Nat Rev Drug Discov. 2024 Dec;23(12):898-913. doi: 10.1038/s41573-024-01051-x. Epub 2024 Oct 18.

Abstract

Remarkable progress has been made in recent decades in engineering antibodies and other protein therapeutics, including enhancements to existing functions as well as the advent of novel molecules that confer biological activities previously unknown in nature. These protein therapeutics have brought major benefits to patients across multiple areas of medicine. One major ongoing challenge is that protein therapeutics can elicit unwanted immune responses (immunogenicity) in treated patients, including the generation of anti-drug antibodies. In rare and unpredictable cases, anti-drug antibodies can seriously compromise therapeutic safety and/or efficacy. Systematic deconvolution of this immunogenicity problem is confounded by the complexity of its many contributing factors and the inherent limitations of available experimental and computational methods.

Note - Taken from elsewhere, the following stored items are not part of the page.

import Summits.Schanuel.Schanuel.Theses.RoyCriterion

/-!
# Crux triage r1/k2 evidence — the `ℚ̄`-stratum of `RoyThesisTyped` is already a corollary of tree theorems

Cards `liouville-window-ladder` (its `AlgebraicSlice` = "rung 0", every rank) and
`liouville-saturation-ze-edge` (its `RoyHypothesisFailsAtAlgebraicPoints`, "X on the ℚ̄-stratum,
all ranks") both advertise, as the provable-now pay-off of their common lever (Liouville saturation
+ Philippon's zero estimate in Roy's oversaturated box), the statement below.  It is ALREADY a
three-line corollary of theorems in the tree, with no zero estimate and no new Liouville step:
`royConditionB_of_royHypothesis` (restrict the box to `m = m·e_0`), `royThm1BtoA_holds`
(Roy 2001 Thm 1 `(b) ⇒ (a)`, discharged via Prop. 3) and `transcendental_exp_holds`
(Hermite–Lindemann, discharged).  So the cards' lever yields a SECOND proof of a statement the
tree has, not new reach on the crux; the residual of both cards is Schanuel rank by rank.
-/

noncomputable section

open Complex Literature.NumberTheory.Transcendental

namespace TriageR1K2

/-- Verbatim `Ideate2.RoyHypothesisFailsAtAlgebraicPoints` (card liouville-saturation-ze-edge,
SketchIdeator2.lean §3) = `LiouvilleWindowLadder.AlgebraicSlice` (card liouville-window-ladder,
Sketch-ideator1-r1.lean) up to the order of binders. -/
def RoyHypothesisFailsAtAlgebraicPoints : Prop :=
  ∀ (l : ℕ) (y α : Fin l → ℂ), 1 ≤ l → LinearIndependent ℚ y → (∀ j, α j ≠ 0) →
    (∀ j, IsAlgebraic ℚ (y j)) → (∀ j, IsAlgebraic ℚ (α j)) →
    ∀ (s₀ s₁ t₀ t₁ u : ℝ), RoyAdmissible s₀ s₁ t₀ t₁ u → ¬ RoyHypothesis y α s₀ s₁ t₀ t₁ u

/-- The stratum statement from tree facts only (Roy Thm 1 `(b)⇒(a)` on the first generator +
Hermite–Lindemann). [folklore] -/
theorem royHypothesisFailsAtAlgebraicPoints_known : RoyHypothesisFailsAtAlgebraicPoints := by
  intro l y α hl hy hα hya hαa s₀ s₁ t₀ t₁ u hadm hhyp
  set j : Fin l := ⟨0, hl⟩
  obtain ⟨d, hd1, hd⟩ := royThm1BtoA_holds (y j) (α j) (hα j) s₀ s₁ t₀ t₁ u hadm
    (royConditionB_of_royHypothesis hhyp j)
  have hy0 : y j ≠ 0 := hy.ne_zero j
  have hd0 : (d : ℂ) ≠ 0 := by exact_mod_cast (show d ≠ 0 by omega)
  have hne : (d : ℂ) * y j ≠ 0 := mul_ne_zero hd0 hy0
  have halg : IsAlgebraic ℚ ((d : ℂ) * y j) := (isAlgebraic_nat d).mul (hya j)
  have hexp : IsAlgebraic ℚ (cexp ((d : ℂ) * y j)) := by
    rw [← hd]
    exact (hαa j).pow d
  exact transcendental_exp_holds halg hne hexp

/-- Card liouville-window-ladder's `AlgebraicSlice`, verbatim binder order. [folklore] -/
theorem algebraicSlice_known :
    ∀ (l : ℕ), 1 ≤ l → ∀ (y α : Fin l → ℂ), LinearIndependent ℚ y → (∀ j, α j ≠ 0) →
      (∀ j, IsAlgebraic ℚ (y j)) → (∀ j, IsAlgebraic ℚ (α j)) →
      ∀ (s₀ s₁ t₀ t₁ u : ℝ), RoyAdmissible s₀ s₁ t₀ t₁ u → ¬ RoyHypothesis y α s₀ s₁ t₀ t₁ u :=
  fun l hl y α hy hα hya hαa => royHypothesisFailsAtAlgebraicPoints_known l y α hl hy hα hya hαa

-- `RoyCriterion 1` itself (card 2's `RankOneDirect` target, card 1's "direct proof of
-- RoyCriterionRankOne") is CLOSED in tree unconditionally:
-- `Summit.Schanuel.Schanuel.Theorems.RoyCriterion.RoyCriterionRankOne_proof`
-- (Summits/Schanuel/Schanuel/Theorems/RoyCriterionRoyCriterionRankOne.lean).


/-! ## Card identity-exact-window: the shifted window `R''` versus Roy's window (1)

`RoyAdmissibleBelow` (SketchIdeator3.lean, verbatim) is DISJOINT from `RoyAdmissible` (`u < s₀`
versus `s₀ < u`), and it does satisfy the window of the vendored `Roy2001_prop3`
(`max{1,t₀,2t₁} < min{s₀,2s₁} < u`), so the card's `⇒` direction is available from
`Roy2001_prop3_holds` as claimed; the `⇐` direction is its new analytic lemma. Both facts are
exponent arithmetic, checked here. -/

/-- Verbatim `Sketch.RoyAdmissibleBelow` (card identity-exact-window). -/
def RoyAdmissibleBelow (s₀ s₁ t₀ t₁ u : ℝ) : Prop :=
  0 < s₀ ∧ 0 < s₁ ∧ 0 < t₀ ∧ 0 < t₁ ∧ 0 < u ∧
    max 1 (max t₀ (2 * t₁)) < 2 * s₁ ∧ 2 * s₁ < u ∧ u < s₀ ∧ s₁ + t₁ < s₀ ∧ s₀ < (1 + t₀ + t₁) / 2

/-- `R''` lies in the window of Roy's Proposition 3 as vendored (`Roy2001_prop3`). [folklore] -/
theorem prop3_window_of_below {s₀ s₁ t₀ t₁ u : ℝ} (h : RoyAdmissibleBelow s₀ s₁ t₀ t₁ u) :
    max 1 (max t₀ (2 * t₁)) < min s₀ (2 * s₁) ∧ min s₀ (2 * s₁) < u := by
  obtain ⟨-, -, -, -, -, hmax, h2u, hus, -, -⟩ := h
  have hmin : min s₀ (2 * s₁) = 2 * s₁ := min_eq_right (by linarith)
  rw [hmin]
  exact ⟨hmax, h2u⟩

/-- `R''` and Roy's window (1) are disjoint: the card's `C⁼` is not a sub-case of the crux but a
neighbouring parameter region, equivalent to it only through Schanuel. [folklore] -/
theorem below_disjoint_admissible {s₀ s₁ t₀ t₁ u : ℝ} (h : RoyAdmissibleBelow s₀ s₁ t₀ t₁ u) :
    ¬ RoyAdmissible s₀ s₁ t₀ t₁ u := by
  rintro ⟨-, -, -, -, -, -, hsu, -⟩
  obtain ⟨-, -, -, -, -, -, -, hus, -, -⟩ := h
  have : s₀ < u := lt_of_le_of_lt (le_max_left _ _) hsu
  linarith

end TriageR1K2

end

Nevertheless, continued progress with the assessment and mitigation of immunogenicity risk at the preclinical stage has the potential to reduce the incidence and severity of clinical immunogenicity events. This Review focuses on identifying key unsolved anti-drug antibody-related challenges and offers some pragmatic approaches towards addressing them. Examples are drawn mainly from antibodies, given that the majority of available clinical data are from this class of protein therapeutics. Plausible and seemingly tractable solutions are in sight for some immunogenicity problems, whereas other challenges will likely require completely new approaches.

摘要

近几十年来,在工程抗体和其他蛋白质治疗药物方面取得了显著进展,包括增强现有功能以及出现了以前自然界中未知的具有生物活性的新型分子。这些蛋白质治疗药物为医学多个领域的患者带来了重大益处。一个主要的持续挑战是,蛋白质治疗药物会在接受治疗的患者中引起不必要的免疫反应(免疫原性),包括产生抗药物抗体。在罕见且不可预测的情况下,抗药物抗体可能会严重影响治疗的安全性和/或疗效。由于其许多促成因素的复杂性以及现有实验和计算方法的固有局限性,系统地剖析这种免疫原性问题变得复杂。尽管如此,在临床前阶段继续评估和减轻免疫原性风险仍有可能降低临床免疫原性事件的发生率和严重程度。这篇综述重点介绍了确定与抗药物抗体相关的关键未解决挑战,并提供了一些解决这些问题的实用方法。这些例子主要来自抗体,因为大多数现有的临床数据都来自这一类蛋白质治疗药物。一些免疫原性问题似乎有合理且可行的解决方案,而其他挑战可能需要全新的方法。